Sensitivity to data domain. As the penalty for multiplicity becomes heavier when more spatial units are involved, one could explore various surviving clusters by changing the data space, resulting in some extent of arbitrariness: even though the data remain the same, a cluster may survive or fail depending on the investigator’s choice of spatial extent for the data. Because of this vulnerability, it is not easy to draw a clear line between a justifiable reduction of data and an exploratory search (e.g., “small volume correction”).
Difficulty of assigning uncertainty. As the final results are inferred at the cluster level, there is no clear uncertainty that can be attached to the effect magnitude at the cluster level. On the one hand, a cluster either survives or not under a dichotomous decision. On the other hand, due to the interpretation difficulty of voxel-level statistical evidence, it remains challenging to have, for example, a standard error (“error bar”) associated with the average effect at the cluster level.

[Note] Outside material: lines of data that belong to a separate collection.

import Literature.Computability.Complexity.GraphCanonization
import Literature.Computability.Complexity.GraphCanonizationLeader
import Literature.Computability.Complexity.LeaderFoldBricks
import Literature.Computability.Complexity.IndividualizationRefinement
import Literature.Computability.Complexity.ExpTimeMaps
import Literature.Computability.Complexity.IsqrtBrick
import Literature.Computability.Complexity.FPStringBricks
import HarnessLib

/-!
# Canonical forms in time `2^{O(√N)}`: the padding reduction (toward Babai–Luks 1983)

First, canoniser-independent step of the discharge of the named fact `babaiLuks1983_canonicalForm`
(`GraphCanonization.lean`: canonical forms of vertex-coloured graphs in time `2^{O(√N)}`, `N` the
code length; Babai–Luks, STOC 1983, §1 and §4). The tree programs string functions in the
polynomial-time brick algebra (`BrickAlgebra.lean`, `StackBricks*.lean`), which only speaks `FP`;
a moderately exponential algorithm is therefore run on a PADDED input, as in the `E`/`EXP`
bookkeeping of `ExpTimeMaps.lean` (`lpad`), here with the root-exponential pad
`spad a x = ⟨1^{2^{a⌊√|x|⌋}} 0 1^{a⌊√|x|⌋}, x⟩ = mapFstFn (expPad 1 ∘ sqrtOnesFn a) ∘ copyFn`
(integer square root by the brick `Brick.isqrtFn`, `IsqrtBrick.lean`).

* `IsSqrtExpBounded f` (`f n ≤ 2^{c⌊√n⌋ + c}`): closed under `+`, `·`, powers, polynomials of it,
  and linearly bounded substitutions (`⌊√(a n + a)⌋ ≤ a⌊√n⌋ + a`); contains the polynomials
  (`n + 1 ≤ 2^{2⌊√n⌋ + 2}`).
* `FEsqrt = ⋃_c FTIME(2^{c⌊√n⌋})` (the time bound of the fact): `FP ⊆ FEsqrt`; `g ∘ f`, `f ∘ g ∈ FEsqrt`
  for `f ∈ FP` (linear output in the first case) and `g ∈ FEsqrt`; `mapFstFn g ∈ FEsqrt` — by
  `TimeComputable.comp_holds` and the machine `mapFstAux` (`outputsWithin_mapFstAux`).
* **`spad a ∈ FEsqrt`**, **`f ∘ spad a ∈ FEsqrt` for `f ∈ FP`** (`comp_spad_mem_FEsqrt`); on the code of
  a coloured graph on `k` vertices the pad has length `≥ 2^{a⌊√N⌋} ≥ 2^{a k}` (`N ≥ k²`,
  `two_pow_mul_le_length_spad_colGraphCode`), and the code is its second component.
* **The reduction** `babaiLuks1983_canonicalForm_of_core`: an `FP` map `f` with `f ∘ spad a` a
  canonical form on codes of coloured graphs proves `babaiLuks1983_canonicalForm`
  (`babaiLuks1983_canonicalForm_of_mem_FEsqrt`: so does any canonical form in `FEsqrt`); combined
  with the machine-free correctness skeleton of `GraphCanonizationLeader.lean`
  (`leader_isCanonicalForm`): **`babaiLuks1983_canonicalForm_of_leader`** — an `FP` map computing on
  padded codes the lexicographic leader over a nonempty, equivariant set of labelings proves the fact;
  and, with the search trees of `IndividualizationRefinement.lean` and the leader fold of
  `LeaderFoldBricks.lean`: **`babaiLuks1983_canonicalForm_of_irScheme`** — an `FP` map LISTING, on
  padded codes, the leaf labelings of any individualization–refinement scheme proves the fact.

Not here (what remains for `babaiLuks1983_canonicalForm_holds`): an `FP` brick computing, on
`⟨pad, colGraphCode k G col⟩` with `|pad| ≥ 2^{a k}`, the code of a canonical representative of the
colour-isomorphism class, i.e. a simply-exponential (`C^k · poly`) canoniser programmed and
verified in the brick algebra (Babai–Luks §1 credit a combinatorial `cⁿ` canonisation to
Corneil–Goldberg; brute force over the `k!` relabellings does not fit, `k! ≠ 2^{O(k)}`).

## References

* L. Babai, E. M. Luks, *Canonical labeling of graphs*, STOC 1983, 171–183,
  doi:10.1145/800061.808746, §1, §4. [BabaiLuks1983]
* S. Arora, B. Barak, *Computational Complexity: A Modern Approach*, CUP 2009, §1.3 (Claim 1.6:
  running times compose), §2.6 (padding). [AroraBarakCC2009]
-/

namespace Literature.Computability.Complexity

open _root_.Computability Turing Polynomial AlgebraicComplexity

/-! ### Root-exponentially bounded functions `f n ≤ 2^{c⌊√n⌋ + c}` -/

/-- `f : ℕ → ℕ` is *root-exponentially bounded* (`2^{O(√n)}`): `f n ≤ 2 ^ (c ⌊√n⌋ + c)` for all
`n`, for some constant `c`. [folklore] -/
def IsSqrtExpBounded (f : ℕ → ℕ) : Prop := ∃ c : ℕ, ∀ n, f n ≤ 2 ^ (c * Nat.sqrt n + c)

namespace IsSqrtExpBounded

/-- A function below a root-exponentially bounded one is root-exponentially bounded. [folklore] -/
theorem mono {f g : ℕ → ℕ} (hg : IsSqrtExpBounded g) (h : ∀ n, f n ≤ g n) : IsSqrtExpBounded f := by
  obtain ⟨c, hc⟩ := hg
  exact ⟨c, fun n => (h n).trans (hc n)⟩

/-- Constants are root-exponentially bounded. [folklore] -/
theorem const (C : ℕ) : IsSqrtExpBounded fun _ => C :=
  ⟨C, fun _ => (Nat.lt_two_pow_self).le.trans (Nat.pow_le_pow_right Nat.two_pos (Nat.le_add_left _ _))⟩

/-- `2 ^ (a ⌊√n⌋)` is root-exponentially bounded. [folklore] -/
theorem two_pow_mul_sqrt (a : ℕ) : IsSqrtExpBounded fun n => 2 ^ (a * Nat.sqrt n) :=
  ⟨a, fun _ => Nat.pow_le_pow_right Nat.two_pos (Nat.le_add_right _ _)⟩

/-- `n + 1 ≤ 2 ^ (2 ⌊√n⌋ + 2)` (as `n < (⌊√n⌋ + 1)²` and `m ≤ 2 ^ m`). [folklore] -/
theorem succ_le_two_pow_sqrt (n : ℕ) : n + 1 ≤ 2 ^ (2 * Nat.sqrt n + 2) := by
  have h1 : n + 1 ≤ (Nat.sqrt n + 1) * (Nat.sqrt n + 1) := Nat.succ_le_of_lt (Nat.lt_succ_sqrt n)
  have h2 : Nat.sqrt n + 1 ≤ 2 ^ (Nat.sqrt n + 1) := (Nat.lt_two_pow_self).le
  calc n + 1 ≤ (Nat.sqrt n + 1) * (Nat.sqrt n + 1) := h1
    _ ≤ 2 ^ (Nat.sqrt n + 1) * 2 ^ (Nat.sqrt n + 1) := Nat.mul_le_mul h2 h2
    _ = 2 ^ (2 * Nat.sqrt n + 2) := by rw [← pow_add]; ring_nf

/-- p-bounded functions are root-exponentially bounded (`poly(n) ≤ poly(2^{2√n+2})`). [folklore] -/
theorem of_isPBounded {f : ℕ → ℕ} (hf : IsPBounded f) : IsSqrtExpBounded f := by
  obtain ⟨C, c, hC⟩ := (IsPBounded.iff_exists_le_mul_succ_pow f).1 hf
  refine ⟨C + 2 * c, fun n => ?_⟩
  have h2 : C ≤ 2 ^ C := (Nat.lt_two_pow_self).le
  calc f n ≤ C * (n + 1) ^ c := hC n
    _ ≤ 2 ^ C * (2 ^ (2 * Nat.sqrt n + 2)) ^ c :=
        Nat.mul_le_mul h2 (Nat.pow_le_pow_left (succ_le_two_pow_sqrt n) c)
    _ = 2 ^ (C + (2 * Nat.sqrt n + 2) * c) := by rw [← pow_mul, ← pow_add]
    _ ≤ 2 ^ ((C + 2 * c) * Nat.sqrt n + (C + 2 * c)) :=
        Nat.pow_le_pow_right Nat.two_pos (by nlinarith)

/-- Polynomials are root-exponentially bounded. [folklore] -/
theorem poly (p : Polynomial ℕ) : IsSqrtExpBounded fun n => p.eval n :=
  of_isPBounded ((isPBounded_iff_exists_polynomial_holds _).2 ⟨p, fun _ => le_rfl⟩)

/-- The identity is root-exponentially bounded. [folklore] -/
theorem id : IsSqrtExpBounded fun n => n := (poly X).mono fun n => by simp

/-- Sums. [folklore] -/
theorem add {f g : ℕ → ℕ} (hf : IsSqrtExpBounded f) (hg : IsSqrtExpBounded g) :
    IsSqrtExpBounded fun n => f n + g n := by
  obtain ⟨a, ha⟩ := hf
  obtain ⟨b, hb⟩ := hg
  refine ⟨a + b + 1, fun n => ?_⟩
  have h1 : 2 ^ (a * Nat.sqrt n + a) ≤ 2 ^ ((a + b) * Nat.sqrt n + (a + b)) :=
    Nat.pow_le_pow_right (by norm_num) (by nlinarith)
  have h2 : 2 ^ (b * Nat.sqrt n + b) ≤ 2 ^ ((a + b) * Nat.sqrt n + (a + b)) :=
    Nat.pow_le_pow_right (by norm_num) (by nlinarith)
  calc f n + g n ≤ 2 ^ ((a + b) * Nat.sqrt n + (a + b)) + 2 ^ ((a + b) * Nat.sqrt n + (a + b)) :=
        Nat.add_le_add ((ha n).trans h1) ((hb n).trans h2)
    _ = 2 ^ ((a + b) * Nat.sqrt n + (a + b) + 1) := by rw [pow_succ]; ring
    _ ≤ 2 ^ ((a + b + 1) * Nat.sqrt n + (a + b + 1)) :=
        Nat.pow_le_pow_right (by norm_num) (by nlinarith)

/-- Products. [folklore] -/
theorem mul {f g : ℕ → ℕ} (hf : IsSqrtExpBounded f) (hg : IsSqrtExpBounded g) :
    IsSqrtExpBounded fun n => f n * g n := by
  obtain ⟨a, ha⟩ := hf
  obtain ⟨b, hb⟩ := hg
  refine ⟨a + b, fun n => ?_⟩
  calc f n * g n ≤ 2 ^ (a * Nat.sqrt n + a) * 2 ^ (b * Nat.sqrt n + b) := Nat.mul_le_mul (ha n) (hb n)
    _ = 2 ^ ((a + b) * Nat.sqrt n + (a + b)) := by rw [← pow_add]; ring_nf

/-- Constant multiples. [folklore] -/
theorem const_mul {f : ℕ → ℕ} (hf : IsSqrtExpBounded f) (a : ℕ) : IsSqrtExpBounded fun n => a * f n :=
  (const a).mul hf

/-- Powers. [folklore] -/
theorem pow {f : ℕ → ℕ} (hf : IsSqrtExpBounded f) (e : ℕ) : IsSqrtExpBounded fun n => f n ^ e := by
  obtain ⟨a, ha⟩ := hf
  refine ⟨a * e, fun n => ?_⟩
  calc f n ^ e ≤ (2 ^ (a * Nat.sqrt n + a)) ^ e := Nat.pow_le_pow_left (ha n) e
    _ = 2 ^ (a * e * Nat.sqrt n + a * e) := by rw [← pow_mul]; ring_nf

/-- A p-bounded function of a root-exponentially bounded one is root-exponentially bounded
(`poly(2^{O(√n)}) = 2^{O(√n)}`). [folklore] -/
theorem isPBounded_comp {f g : ℕ → ℕ} (hf : IsPBounded f) (hg : IsSqrtExpBounded g) :
    IsSqrtExpBounded fun n => f (g n) := by
  obtain ⟨C, c, hC⟩ := (IsPBounded.iff_exists_le_mul_succ_pow f).1 hf
  have h1 : IsSqrtExpBounded fun n => g n + 1 := hg.add (const 1)
  have h2 : IsSqrtExpBounded fun n => C * (g n + 1) ^ c := (const C).mul (h1.pow c)
  exact h2.mono fun n => hC (g n)

/-- Post-composition with a polynomial. [folklore] -/
theorem poly_comp {g : ℕ → ℕ} (p : Polynomial ℕ) (hg : IsSqrtExpBounded g) :
    IsSqrtExpBounded fun n => p.eval (g n) :=
  isPBounded_comp ((isPBounded_iff_exists_polynomial_holds _).2 ⟨p, fun _ => le_rfl⟩) hg

/-- `⌊√(s n)⌋ ≤ a ⌊√n⌋ + a` whenever `s n ≤ a n + a` (as `a n + a ≤ a (⌊√n⌋ + 1)² ≤ (a ⌊√n⌋ + a)²`).
[folklore] -/
theorem sqrt_le_of_linear {s : ℕ → ℕ} {a : ℕ} (hs : ∀ n, s n ≤ a * n + a) (n : ℕ) :
    Nat.sqrt (s n) ≤ a * Nat.sqrt n + a := by
  set r := Nat.sqrt n with hr
  have hn : n + 1 ≤ (r + 1) * (r + 1) := Nat.succ_le_of_lt (Nat.lt_succ_sqrt n)
  have ha : a ≤ a * a := by rcases Nat.eq_zero_or_pos a with h | h <;> nlinarith
  have h1 : s n ≤ (a * r + a) * (a * r + a) :=
    calc s n ≤ a * n + a := hs n
      _ = a * (n + 1) := by ring
      _ ≤ a * ((r + 1) * (r + 1)) := Nat.mul_le_mul_left a hn
      _ ≤ a * a * ((r + 1) * (r + 1)) := Nat.mul_le_mul_right _ ha
      _ = (a * r + a) * (a * r + a) := by ring
  calc Nat.sqrt (s n) ≤ Nat.sqrt ((a * r + a) * (a * r + a)) := Nat.sqrt_le_sqrt h1
    _ = a * r + a := Nat.sqrt_eq _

Multiple testing adjustments are tied to the current result reporting practice. It is worth remembering a key goal of data processing and statistical modeling: to take a massive amount of data that is not interpretable in its raw state and to extract and distill meaningful information. The preprocessing parts aim to reduce distortion effects, whereas statistical models intend to account for various effects. Overall, there is a broad trade-off along the “analysis pipeline”: we increase the digestibility of the information at the cost of reducing information. Fig. 2A illustrates these key aspects of the process of information extraction in standard FMRI analysis. The input data of time series across the brain for multiple participants are rich in information but of course not easily interpretable or “digestible.” After multiple preprocessing steps followed by massively univariate analysis, the original data are condensed into two pieces of information at each spatial unit: the point estimate and the standard error. Whereas this process entails considerable reduction of information, it produces usefully digestible results; we highlight this trade-off in Fig. 2B. Here, “information” refers broadly to the amount and content of data present in a stage (e.g., for the raw data, the number of groups, participants, time series lengths). “Digestibility” refers to the ease with which the data are presentable and understandable (e.g., two 3D volumes vs. one; a 3D volume vs. a table of values). Following common practice, many investigators discard effect magnitude information to focus on summary statistics, which are then used to make binarized inferences by taking into account multiple testing. These steps certainly aid in reporting results and summarizing potentially some notable aspects of the data. However, we argue that the overall procedure leads to information waste and that the gained digestibility is relatively small (in addition to generating problems when results are compared across studies). Whereas we focus our discussion on whole-brain voxel-based analyses, similar issues apply in other types of analysis for region-based and matrix-based data.